## [Dataset entries]
import Summits.HodgeConjecture.CorCM.Census.CyclicCharacterFibreWalk
import Summits.HodgeConjecture.CorCM.Census.CyclicCharacterFlipOrbitMeta

/-!
# Cyclic characters, XV: THE QUARTIC META THEOREMS (`k = 2`) — a cover, the bottom-walk faces and a count give `μ(G, c) = φ₂(G, c)`

COR-CM (cell `pub-hodgecm2`), count-neutral kernel combinatorics by the binder seat b09 (gen 42; lane CYCLIC-CHARACTER FIBRE LAW, part XV), on parts XIII
(`Census/CyclicCharacterFlipOrbitMeta.lean`: the repaired META theorems) and XIV (`Census/CyclicCharacterFibreWalk.lean`: (fib) and the top flips from the
bottom walk) BY NAME.  Theorems only (no definition, no `decide` beyond one numeral identity in `ℤ/4`, no certificate, no named fact, no `sorry`).
HONEST FRAMING: `HC_CM` is NOT proved, here or anywhere in the tree; nothing here is a period or a headline.

For `k = 2` (`G / ker w ≅ ℤ/4`: the dicyclic groups `Dic_m = ℤ/m ⋊ ℤ/4`, the cyclic `ℤ/4m`, `ℤ/4 ⋊ ℤ/4` with `c = y²`, `Q₈ ×_ε ℤ/4`, …) the arc type
`T_0 = w⁻¹{0, 1}` has only a BOTTOM fibre (`w = 0`, whose flips lie in the flip orbit) and a TOP fibre (`w = 1 = 2ᵏ⁻¹ − 1`, whose flips the walk relation
(W1) expresses through bottom flips and arc types), so the repaired hypotheses (flip′) and (fib) of part XIII hold with exponent `0` as soon as
`ℤ⟨pairs⟩ + ℤ[G]·S₀` contains the faces of the bottom walk (`hflip_of_walkFaces_le_of_two`, part XIV `fibreSum_mem_of_walkFaces_le`):

* `isLeast_card_gfaces_generate_of_walk_isPGroup` (2-groups), `…_of_walk_rel` (`G = ι(Γ)·⟨N⟩`), `…_of_walk_supported` (any `G`):
  **`μ(G, c) = φ₂(G, c)`** from a fibre-independent face family `S₀` containing a cover of the arc block (every type reduces integrally to potential `≤ 1`)
  and generating, with the pairs, the faces of the Boolean lattice `2^{F_0}` between `T_0` and `T_1` (plus, off `2`-groups, the `N`-coboundary / near-zone
  condition mod `2`).  What a `k = 2` column owes is therefore a statement about ONE Boolean lattice with its `ker w`-symmetry and a parity count.

## References
* [Pohlmann1968] H. Pohlmann, Algebraic cycles on abelian varieties of complex multiplication type, Ann. of Math. 88 (1968), Thm 1.
* [Milne1999] J. S. Milne, Lefschetz motives and the Tate conjecture, Compositio Math. 117 (1999), Prop. 2.1, p. 54.
-/

namespace Summit.HodgeConjecture.CorCM.Census.CyclicCharacter

open Finset
open Summit.HodgeConjecture.CorCM.Prior.AllgGroup.RfwfAllgGroup
open Summit.HodgeConjecture.CorCM.Census.BlockParity
open Summit.HodgeConjecture.CorCM.Census.Coinvariant
open Summit.HodgeConjecture.CorCM.Census.BaseBlock
open Summit.HodgeConjecture.CorCM.Census.Splitting

noncomputable section

variable {G : Type*} [Group G] [Fintype G] [DecidableEq G] {k : ℕ} {w : G → ZMod (2 ^ k)} {c : G}

/-! ## The quartic META theorems (`k = 2`) -/

/-- For `k = 2` a point of `T_0` is a bottom point (`w s = 0`) or a top point (`w s = 2ᵏ⁻¹ − 1 = 1`). [folklore] -/
theorem apply_eq_zero_or_eq_top_of_two (hw : ∀ P Q : G, w (P * Q) = w P + w Q) (hk : 1 ≤ k) (hk2 : k = 2) (hc2 : c * c = 1)
    (hwc : w c ≠ 0) {s : G} (hs : s ∈ (arcType hw hk hc2 hwc 0).1) : w s = 0 ∨ w s = ((2 ^ (k - 1) : ℕ) : ZMod (2 ^ k)) - 1 := by
  subst hk2
  rw [mem_arcType, sub_zero] at hs
  have hv : (w s).val = 0 ∨ (w s).val = 1 := by
    have : (w s).val < 2 := by simpa using hs
    omega
  rcases hv with h | h
  · exact Or.inl ((ZMod.val_eq_zero _).mp h)
  · right
    rw [← ZMod.natCast_zmod_val (w s), h]
    decide

/-- **(flip′) holds with exponent `0` for `k = 2`** when `ℤ⟨pairs⟩ + ℤ[G]·S` contains the walk relations (W1) (flip orbit of `T_0^{(1)}`). [folklore] -/
theorem hflip_of_rel_of_two (hw : ∀ P Q : G, w (P * Q) = w P + w Q) (hk : 1 ≤ k) (hk2 : k = 2) (hc2 : c * c = 1)
    (hcen : ∀ x : G, x * c = c * x) (hwc : w c ≠ 0) (h1 : ∃ g₁ : G, w g₁ = 1) (S : Finset (CMF G c →₀ ℤ))
    (hR1 : ∀ t : G, w t = 0 → Finsupp.single (oflipCM c hc2 t (arcType hw hk hc2 hwc 1)) (1 : ℤ) -
      ((∑ s ∈ (univ.filter fun s => w s = 0).erase t,
        (Finsupp.single (oflipCM c hc2 s (arcType hw hk hc2 hwc 0)) (1 : ℤ) - Finsupp.single (arcType hw hk hc2 hwc 0) 1)) +
          Finsupp.single (arcType hw hk hc2 hwc 0) 1) ∈ Submodule.span ℤ (pairSet c) ⊔ Submodule.span ℤ (translates c S)) :
    ∀ s ∈ (arcType hw hk hc2 hwc 0).1, ((2 : ℤ) ^ 0) • Finsupp.single (oflipCM c hc2 s (arcType hw hk hc2 hwc 0)) (1 : ℤ) ∈
      ((Submodule.span ℤ (pairSet c) ⊔ Submodule.span ℤ (translates c S)) ⊔
        Submodule.span ℤ (Set.range fun Q : G => Finsupp.single (rt c Q (arcType hw hk hc2 hwc 0)) (1 : ℤ))) ⊔
          Submodule.span ℤ (Set.range fun Q : G => Finsupp.single (rt c Q (oflipCM c hc2 1 (arcType hw hk hc2 hwc 0))) (1 : ℤ)) := by
  intro s hs
  rcases apply_eq_zero_or_eq_top_of_two hw hk hk2 hc2 hwc hs with h | h
  · exact single_oflipCM_mem_flipTarget_of_apply_eq hw hk hc2 hwc S (h.trans (map_one hw).symm) 0
  · rw [pow_zero, one_smul]
    exact single_oflipCM_top_mem_flipTarget_of_rel hw hk hc2 hcen hwc h1 S hR1 (map_one hw) h

/-- **(flip′) holds with exponent `0` for `k = 2`** when `ℤ⟨pairs⟩ + ℤ[G]·S` contains the bottom-walk faces (flip orbit of `T_0^{(1)}`). [folklore] -/
theorem hflip_of_walkFaces_le_of_two (hw : ∀ P Q : G, w (P * Q) = w P + w Q) (hk : 1 ≤ k) (hk2 : k = 2) (hc2 : c * c = 1)
    (hcen : ∀ x : G, x * c = c * x) (hwc : w c ≠ 0) (h1 : ∃ g₁ : G, w g₁ = 1) (S : Finset (CMF G c →₀ ℤ))
    (hW : Submodule.span ℤ {y : CMF G c →₀ ℤ | ∃ (Φ' : CMF G c) (s s' : G),
        (arcType hw hk hc2 hwc 0).1 \ Φ'.1 ⊆ (univ.filter fun s => w s = 0) ∧ s ∈ (arcType hw hk hc2 hwc 0).1 \ Φ'.1 ∧
          s' ∈ (arcType hw hk hc2 hwc 0).1 \ Φ'.1 ∧ s ≠ s' ∧ y = gface c hc2 Φ' s s'} ≤
        Submodule.span ℤ (pairSet c) ⊔ Submodule.span ℤ (translates c S)) :
    ∀ s ∈ (arcType hw hk hc2 hwc 0).1, ((2 : ℤ) ^ 0) • Finsupp.single (oflipCM c hc2 s (arcType hw hk hc2 hwc 0)) (1 : ℤ) ∈
      ((Submodule.span ℤ (pairSet c) ⊔ Submodule.span ℤ (translates c S)) ⊔
        Submodule.span ℤ (Set.range fun Q : G => Finsupp.single (rt c Q (arcType hw hk hc2 hwc 0)) (1 : ℤ))) ⊔
          Submodule.span ℤ (Set.range fun Q : G => Finsupp.single (rt c Q (oflipCM c hc2 1 (arcType hw hk hc2 hwc 0))) (1 : ℤ)) :=
  hflip_of_rel_of_two hw hk hk2 hc2 hcen hwc h1 S fun _ ht => hW (single_oflipCM_arcType_one_sub_mem_span_walkFaces hw hk hc2 hwc ht)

## [What you should do]
Output all lines from the beginning of the data up to the line holding "(W1) expresses through", that line included, exactly as written.

## [Completed task]
import Summits.HodgeConjecture.CorCM.Census.CyclicCharacterFibreWalk
import Summits.HodgeConjecture.CorCM.Census.CyclicCharacterFlipOrbitMeta

/-!
# Cyclic characters, XV: THE QUARTIC META THEOREMS (`k = 2`) — a cover, the bottom-walk faces and a count give `μ(G, c) = φ₂(G, c)`

COR-CM (cell `pub-hodgecm2`), count-neutral kernel combinatorics by the binder seat b09 (gen 42; lane CYCLIC-CHARACTER FIBRE LAW, part XV), on parts XIII
(`Census/CyclicCharacterFlipOrbitMeta.lean`: the repaired META theorems) and XIV (`Census/CyclicCharacterFibreWalk.lean`: (fib) and the top flips from the
bottom walk) BY NAME.  Theorems only (no definition, no `decide` beyond one numeral identity in `ℤ/4`, no certificate, no named fact, no `sorry`).
HONEST FRAMING: `HC_CM` is NOT proved, here or anywhere in the tree; nothing here is a period or a headline.

For `k = 2` (`G / ker w ≅ ℤ/4`: the dicyclic groups `Dic_m = ℤ/m ⋊ ℤ/4`, the cyclic `ℤ/4m`, `ℤ/4 ⋊ ℤ/4` with `c = y²`, `Q₈ ×_ε ℤ/4`, …) the arc type
`T_0 = w⁻¹{0, 1}` has only a BOTTOM fibre (`w = 0`, whose flips lie in the flip orbit) and a TOP fibre (`w = 1 = 2ᵏ⁻¹ − 1`, whose flips the walk relation
(W1) expresses through bottom flips and arc types), so the repaired hypotheses (flip′) and (fib) of part XIII hold with exponent `0` as soon as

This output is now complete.